2023-06-14T21:08:00+00 [Information]:[Test-SupportedMigrationScenario] Checking whether VMSS scale set 'quotavmssdevbn' is a Service Fabric cluster...
WARNING: 2023-06-14T21:08:00+00 [Warning]:[Test-SupportedMigrationScenario] **VMSS appears to be a Service Fabric** cluster based on extension profile. SF Clusters experienced potentically significant downtime during migration using this PowerShell module. In testing, a 5-node Bronze cluster was unavailable for about 30 minutes and a 5-node Silver cluster was unavailabile for about 45 minutes. Shutting down the cluster VMSS prior to initiating migration will result in a more consistent experience of about 5 minutes to complete the LB migration.
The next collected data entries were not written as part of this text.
/-- Kesten partial sums: `Σ_{s ∈ S} f_s(y) ≤ 1` for `y > μ⁴`. [cite: MadrasSlade1993, Section 4.2, (4.2.4) and Theorem 4.2.2 (pp. 91–92)] [cite: Kesten1963SAW, Section 4] -/
private theorem sum_pwbLaw_le_one_sv (hy : hexConnectiveConstant ^ 4 < y) (S : Finset ℕ) : ∑ s ∈ S, pwbLaw y s ≤ 1 := by
  have hy0 : 0 ≤ y := by have := four_le_mu_four_sv; linarith
  exact sum_le_hasSum S (fun s _ => pwbLaw_nonneg hy0 s) (hasSum_pwbLaw hy)

/-- `f₁(y) ≥ y/β²` (the atom `(0,0) → (1,0) → (2,0)`). [cite: MadrasSlade1993, Section 4.2, (4.2.2) (p. 91)] -/
private theorem div_sq_wallRate_le_pwbLaw_one_sv (hy : 0 ≤ y) : y / wallRate y ^ 2 ≤ pwbLaw y 1 := by
  obtain ⟨m, hm⟩ : ∃ m : ℕ, m = 2 * 1 := ⟨_, rfl⟩
  have h := straightWalk_mem_pwb 1
  rw [← hm] at h
  have hmem : Zd.straightWalk 2 m ∈ ipwb m := by
    rw [mem_ipwb]
    refine ⟨h.1, by omega, fun k hk1 hk2 hr => ?_⟩
    have hk : k % 2 = 0 := hr.2.1
    omega
  have h1 : y ^ visits m (Zd.straightWalk 2 m) ≤ IPWB m y := Finset.single_le_sum (fun _ _ => pow_nonneg hy _) hmem
  rw [h.2] at h1
  have h2 := div_le_pwbLaw_sv hm h1
  rwa [pow_one, pow_one] at h2

/-- `6·y + y² ≤ Λ₁₂(y)` (`y ≥ 0`): «BLOCKS»' six one-visit twelves and «FLOOR-SEVENTEEN»'s `qw` (private twin of «SIXTH-LOWER»'s
`six_mul_add_sq_le_IPWB_twelve`, which this file does not import). [cite: Kesten1963SAW, Section 4] [cite: MadrasSlade1993, Section 4.2] -/
private theorem six_mul_add_sq_le_IPWB_twelve_sv {m : ℕ} (hm : m = 12) (hy : 0 ≤ y) : 6 * y + y ^ 2 ≤ IPWB m y := by
  have h := card_mul_pow_add_le_IPWB (W₂ := fun _ : Fin 1 => Twelve.qw) TwelveOne.W_injective (fun i j _ => Subsingleton.elim i j)
    (TwelveOne.W_mem_ipwb hm) (fun _ => qw_mem_ipwb hm) (v₁ := 1) (v₂ := 2) (fun i => by rw [hm]; exact TwelveOne.visits_W i)
    (fun _ => by rw [hm]; exact Twelve.visits_qw) (by norm_num) hy
  simpa using h

/-- `y/β² → 1` (`β ∼ √y`). [cite: BeatonBousquetMelouDeGierDuminilCopinGuttmann2014, Section 3.1, Proposition 5 (arXiv v5 p. 9)] -/
private theorem tendsto_div_sq_wallRate_sv : Tendsto (fun y : ℝ => y / wallRate y ^ 2) atTop (𝓝 1) := by
  have h1 : Tendsto (fun y : ℝ => ((wallRate y / Real.sqrt y) ^ 2)⁻¹) atTop (𝓝 ((1 : ℝ) ^ 2)⁻¹) :=
    (tendsto_wallRate_div_sqrt.pow 2).inv₀ (by norm_num)
  rw [one_pow, inv_one] at h1
  refine h1.congr' ?_
  filter_upwards [eventually_gt_atTop (0 : ℝ)] with y hy
  rw [div_pow, Real.sq_sqrt hy.le, inv_div]

/-- `E(y) := y²(1 − y/β²) → 1`. [cite: BeatonBousquetMelouDeGierDuminilCopinGuttmann2014, Section 3.1, Proposition 5 (arXiv v5 p. 9)] -/
private theorem tendsto_E_sv : Tendsto (fun y : ℝ => y ^ 2 * (1 - y / wallRate y ^ 2)) atTop (𝓝 1) := by
  have h := tendsto_mul_wallRate_sq_sub.mul tendsto_div_sq_wallRate_sv
  rw [one_mul] at h
  refine h.congr' ?_
  filter_upwards [eventually_gt_atTop (0 : ℝ)] with y hy
  have hB : wallRate y ≠ 0 := (wallRate_pos y).ne'
  field_simp

/-- `F(y) := y⁴(1 − y/β²) − y² − y → 1` (from `y³(β² − y − 1/y − 1/y²) → 2`, «FOURTH-ORDER-EXACT»).
[cite: BeatonBousquetMelouDeGierDuminilCopinGuttmann2014, Section 3.1, Proposition 5 (arXiv v5 p. 9)] -/
private theorem tendsto_F_sv : Tendsto (fun y : ℝ => y ^ 4 * (1 - y / wallRate y ^ 2) - y ^ 2 - y) atTop (𝓝 1) := by
  have h := ((tendsto_cube_mul_wallRate_sq_sub_sub.mul tendsto_div_sq_wallRate_sv).sub tendsto_E_sv).sub
    (tendsto_E_sv.div_atTop tendsto_id)
  rw [show (2 : ℝ) * 1 - 1 - 0 = 1 by norm_num] at h
  refine h.congr' ?_
  filter_upwards [eventually_gt_atTop (0 : ℝ)] with y hy
  have hB : wallRate y ≠ 0 := (wallRate_pos y).ne'
  have hy' : y ≠ 0 := hy.ne'
  simp only [id]
  field_simp
  ring

/-- `H(y) := y⁵(1 − y/β²) − y³ − y² − y → 2` (from `y⁴(β² − y − 1/y − 1/y² − 2/y³) → 4`, «FIFTH-ORDER-UPPER»):
`H = D₄ · (y/β²) − F/y − E − 2E/y − 1` with `D₄ → 4`. [cite: BeatonBousquetMelouDeGierDuminilCopinGuttmann2014, Section 3.1, Proposition 5 (arXiv v5 p. 9)] -/
private theorem tendsto_H_sv : Tendsto (fun y : ℝ => y ^ 5 * (1 - y / wallRate y ^ 2) - y ^ 3 - y ^ 2 - y) atTop (𝓝 2) := by
  have hu : Tendsto (fun y : ℝ => 1 / y) atTop (𝓝 0) := tendsto_const_nhds.div_atTop tendsto_id
  have h := ((((tendsto_pow_four_mul_wallRate_sq_sub.mul tendsto_div_sq_wallRate_sv).sub (tendsto_F_sv.mul hu)).sub
    tendsto_E_sv).sub ((tendsto_E_sv.mul hu).const_mul 2)).sub_const 1
  rw [show (4 : ℝ) * 1 - 1 * 0 - 1 - 2 * (1 * 0) - 1 = 2 by norm_num] at h
  refine h.congr' ?_
  filter_upwards [eventually_gt_atTop (0 : ℝ)] with y hy
  have hB : wallRate y ≠ 0 := (wallRate_pos y).ne'
  have hy' : y ≠ 0 := hy.ne'
  field_simp
  ring

/-- The limit polynomial `R(E, F, H, u)`: `G(y, 1 − ε) = R(y²ε, y⁴ε − y² − y, y⁵ε − y³ − y² − y, 1/y)` identically, `R(1, 1, 2, 0) = 12`.
[cite: MadrasSlade1993, Section 4.2, (4.2.4) (p. 91)] -/
private def R_sv (E F H u : ℝ) : ℝ :=
  (1 + u * F) * (E - 16) - 2 * H +
    (-3 * F - 48 * E - 175 * E * u + 3 * E ^ 2 + 28 * E ^ 2 * u + 105 * E ^ 2 * u ^ 2 + 484 * E ^ 2 * u ^ 3 - E ^ 3 * u ^ 2 -
      22 * E ^ 3 * u ^ 3 - 120 * E ^ 3 * u ^ 4 - 741 * E ^ 3 * u ^ 5 + 8 * E ^ 4 * u ^ 5 + 75 * E ^ 4 * u ^ 6 + 680 * E ^ 4 * u ^ 7 -
      E ^ 5 * u ^ 7 - 24 * E ^ 5 * u ^ 8 - 377 * E ^ 5 * u ^ 9 + 3 * E ^ 6 * u ^ 10 + 120 * E ^ 6 * u ^ 11 - 19 * E ^ 7 * u ^ 13 +
      E ^ 8 * u ^ 15) +
    (38 * (1 - E * u ^ 2) ^ 7 + 34 * (1 - E * u ^ 2) ^ 8 + 7 * (1 - E * u ^ 2) ^ 9)

/-- The lower comparison function `G(y, r)` (`r = y/β²`). [cite: MadrasSlade1993, Section 4.2, (4.2.4) (p. 91)] -/
private def G_sv (y r : ℝ) : ℝ :=
  y ^ 5 * (r ^ 2 - 1) + y ^ 4 * (r ^ 3 - 1) + y ^ 3 * (3 * r ^ 4 + r ^ 5 - 2) + y ^ 2 * (6 * r ^ 5 + 3 * r ^ 6 - 4) +
    y * (15 * r ^ 6 + 11 * r ^ 7 + r ^ 8 - 6) + (38 * r ^ 7 + 34 * r ^ 8 + 7 * r ^ 9)

/-- The substitution identity `G(y, r) = R(y²(1 − r), y⁴(1 − r) − y² − y, y⁵(1 − r) − y³ − y² − y, 1/y)` (`y ≠ 0`).
[cite: MadrasSlade1993, Section 4.2, (4.2.4) (p. 91)] -/
private theorem G_eq_R_sv (hy : y ≠ 0) (r : ℝ) :
    G_sv y r = R_sv (y ^ 2 * (1 - r)) (y ^ 4 * (1 - r) - y ^ 2 - y) (y ^ 5 * (1 - r) - y ^ 3 - y ^ 2 - y) (1 / y) := by
  unfold G_sv R_sv
  field_simp
  ring

/-- `R(E(y), F(y), H(y), 1/y) → R(1, 1, 2, 0) = 12`. [cite: BeatonBousquetMelouDeGierDuminilCopinGuttmann2014, Section 3.1, Proposition 5 (arXiv v5 p. 9)] -/
private theorem tendsto_R_sv :
    Tendsto (fun y : ℝ => R_sv (y ^ 2 * (1 - y / wallRate y ^ 2)) (y ^ 4 * (1 - y / wallRate y ^ 2) - y ^ 2 - y)
      (y ^ 5 * (1 - y / wallRate y ^ 2) - y ^ 3 - y ^ 2 - y) (1 / y)) atTop (𝓝 12) := by
  have hc : Continuous fun p : ℝ × ℝ × ℝ × ℝ => R_sv p.1 p.2.1 p.2.2.1 p.2.2.2 := by unfold R_sv; fun_prop
  have hu : Tendsto (fun y : ℝ => 1 / y) atTop (𝓝 0) := tendsto_const_nhds.div_atTop tendsto_id
  have h4 := tendsto_E_sv.prodMk_nhds (tendsto_F_sv.prodMk_nhds (tendsto_H_sv.prodMk_nhds hu))
  have h := (hc.tendsto ((1 : ℝ), (1 : ℝ), (2 : ℝ), (0 : ℝ))).comp h4
  have h12 : R_sv 1 1 2 0 = 12 := by norm_num [R_sv]
  rw [h12] at h
  exact h

/-! ### §2  Kesten's identity over the exhibited classes: the seventh-order partial sum is at most one -/

/-- ★★ **The seventh-order partial sum.**  For `y > μ⁴`, with `B = β(y)²`:
`y/B + y/B³ + y/B⁴ + 3y/B⁵ + (6y + y²)/B⁶ + (15y + 3y²)/B⁷ + (38y + 11y²)/B⁸ + (34y² + y³)/B⁹ + 7y³/B¹⁰ ≤ 1`
— Kesten's identity `Σ_s f_s(y) = 1` restricted to `s ∈ {1,3,…,10}`, with `f₁ ≥ y/B`, `f₃ = y/B³`, `f₄ = y/B⁴`, `f₅ = 3y/B⁵` («TEN-THREE») and
the exhibited lower bounds of «BLOCKS», «BLOCKS-SEVEN», «FLOOR-SEVENTEEN» for `f₆, …, f₁₀`. [cite: Kesten1963SAW, Section 4] [cite: MadrasSlade1993, Section 4.2, (4.2.4) and Theorem 4.2.2 (pp. 91–92)] -/
theorem seventh_order_partial_sum_le_one (hy : hexConnectiveConstant ^ 4 < y) :
    y / wallRate y ^ 2 + y / (wallRate y ^ 2) ^ 3 + y / (wallRate y ^ 2) ^ 4 + 3 * y / (wallRate y ^ 2) ^ 5 +
      (6 * y + y ^ 2) / (wallRate y ^ 2) ^ 6 + (15 * y + 3 * y ^ 2) / (wallRate y ^ 2) ^ 7 +
      (38 * y + 11 * y ^ 2) / (wallRate y ^ 2) ^ 8 + (34 * y ^ 2 + y ^ 3) / (wallRate y ^ 2) ^ 9 +
      7 * y ^ 3 / (wallRate y ^ 2) ^ 10 ≤ 1 := by
  have hy0 : 0 ≤ y := by have := four_le_mu_four_sv; linarith
  have hS := sum_pwbLaw_le_one_sv hy {1, 3, 4, 5, 6, 7, 8, 9, 10}
  rw [Finset.sum_insert (by decide), Finset.sum_insert (by decide), Finset.sum_insert (by decide), Finset.sum_insert (by decide),
    Finset.sum_insert (by decide), Finset.sum_insert (by decide), Finset.sum_insert (by decide), Finset.sum_insert (by decide),
    Finset.sum_singleton] at hS
  have h1 := div_sq_wallRate_le_pwbLaw_one_sv hy0
  have h3 : pwbLaw y 3 = y / (wallRate y ^ 2) ^ 3 := by rw [pwbLaw_three, ← pow_mul]
  have h4 : pwbLaw y 4 = y / (wallRate y ^ 2) ^ 4 := by rw [pwbLaw_four_eq, ← pow_mul]
  have h5 : pwbLaw y 5 = 3 * y / (wallRate y ^ 2) ^ 5 := by rw [pwbLaw_five_eq, ← pow_mul]
  have h6 := div_le_pwbLaw_sv (s := 6) (m := 12) (by norm_num) (six_mul_add_sq_le_IPWB_twelve_sv rfl hy0)
  have h7 := div_le_pwbLaw_sv (s := 7) (m := 14) (by norm_num) (fifteen_mul_add_three_sq_le_IPWB_fourteen rfl hy0)
  have h8 := div_le_pwbLaw_sv (s := 8) (m := 16) (by norm_num) (thirtyEight_mul_add_eleven_sq_le_IPWB_sixteen rfl hy0)
  have h9 := div_le_pwbLaw_sv (s := 9) (m := 18) (by norm_num) (thirtyFour_sq_add_cube_le_IPWB_eighteen rfl hy0)
  have h10 := div_le_pwbLaw_sv (s := 10) (m := 20) (by norm_num) (seven_cube_le_IPWB_twenty rfl hy0)
  linarith

/-! ### §3  The closed-form seventh-order lower bound -/

/-- ★★ **THE SEVENTH-ORDER LOWER BOUND IN CLOSED FORM.**  For `y > μ⁴`, with `r = y/β(y)²`:
`y⁵(r² − 1) + y⁴(r³ − 1) + y³(3r⁴ + r⁵ − 2) + y²(6r⁵ + 3r⁶ − 4) + y(15r⁶ + 11r⁷ + r⁸ − 6) + (38r⁷ + 34r⁸ + 7r⁹)`
`≤ y⁶ (β(y)² − y − 1/y − 1/y² − 2/y³ − 4/y⁴ − 6/y⁵)`.
(The difference of the two sides is `y⁶ β² · (1 − partial sum) ≥ 0`.)  The left side tends to `12` (§4).
[cite: Kesten1963SAW, Section 4] [cite: MadrasSlade1993, Section 4.2, (4.2.4) (p. 91)] [cite: BeatonBousquetMelouDeGierDuminilCopinGuttmann2014, Section 3.1, Proposition 5 (arXiv v5 p. 9)] -/
theorem seventh_order_lower (hy : hexConnectiveConstant ^ 4 < y) :
    y ^ 5 * ((y / wallRate y ^ 2) ^ 2 - 1) + y ^ 4 * ((y / wallRate y ^ 2) ^ 3 - 1) +
        y ^ 3 * (3 * (y / wallRate y ^ 2) ^ 4 + (y / wallRate y ^ 2) ^ 5 - 2) +
        y ^ 2 * (6 * (y / wallRate y ^ 2) ^ 5 + 3 * (y / wallRate y ^ 2) ^ 6 - 4) +
        y * (15 * (y / wallRate y ^ 2) ^ 6 + 11 * (y / wallRate y ^ 2) ^ 7 + (y / wallRate y ^ 2) ^ 8 - 6) +
        (38 * (y / wallRate y ^ 2) ^ 7 + 34 * (y / wallRate y ^ 2) ^ 8 + 7 * (y / wallRate y ^ 2) ^ 9) ≤
      y ^ 6 * (wallRate y ^ 2 - y - 1 / y - 1 / y ^ 2 - 2 / y ^ 3 - 4 / y ^ 4 - 6 / y ^ 5) := by
  have hy0 : 0 < y := by have := four_le_mu_four_sv; linarith
  have hB : 0 < wallRate y ^ 2 := pow_pos (wallRate_pos y) 2
  have hK := seventh_order_partial_sum_le_one hy
  set B := wallRate y ^ 2 with hBdef
  set K := y / B + y / B ^ 3 + y / B ^ 4 + 3 * y / B ^ 5 + (6 * y + y ^ 2) / B ^ 6 + (15 * y + 3 * y ^ 2) / B ^ 7 +
    (38 * y + 11 * y ^ 2) / B ^ 8 + (34 * y ^ 2 + y ^ 3) / B ^ 9 + 7 * y ^ 3 / B ^ 10 with hKdef
  have key : y ^ 6 * (B - y - 1 / y - 1 / y ^ 2 - 2 / y ^ 3 - 4 / y ^ 4 - 6 / y ^ 5) -
      (y ^ 5 * ((y / B) ^ 2 - 1) + y ^ 4 * ((y / B) ^ 3 - 1) + y ^ 3 * (3 * (y / B) ^ 4 + (y / B) ^ 5 - 2) +
        y ^ 2 * (6 * (y / B) ^ 5 + 3 * (y / B) ^ 6 - 4) + y * (15 * (y / B) ^ 6 + 11 * (y / B) ^ 7 + (y / B) ^ 8 - 6) +
        (38 * (y / B) ^ 7 + 34 * (y / B) ^ 8 + 7 * (y / B) ^ 9)) =
      y ^ 6 * B * (1 - K) := by
    rw [hKdef]
    field_simp
    ring
  have hpos : 0 ≤ y ^ 6 * B * (1 - K) := mul_nonneg (mul_nonneg (pow_nonneg hy0.le 6) hB.le) (sub_nonneg.2 hK)
  linarith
For Service Fabric clusters that require minimal / no connectivity downtime, adding a new nodetype with standard load balancer and IP resources is a better solution.
Do you want to proceed with the migration of your Service Fabric Cluster's Load Balancer?
...
2023-06-14T21:08:00+00 [Information]:[PublicLBMigration] **Public Load Balancer Detected**. Initiating Public Load Balancer Migration
...
2023-06-14T21:24:34+00 [Information]:[NatRulesMigration] Waiting for saving standard load balancer LB-quota-cluster-dev-bn job to complete...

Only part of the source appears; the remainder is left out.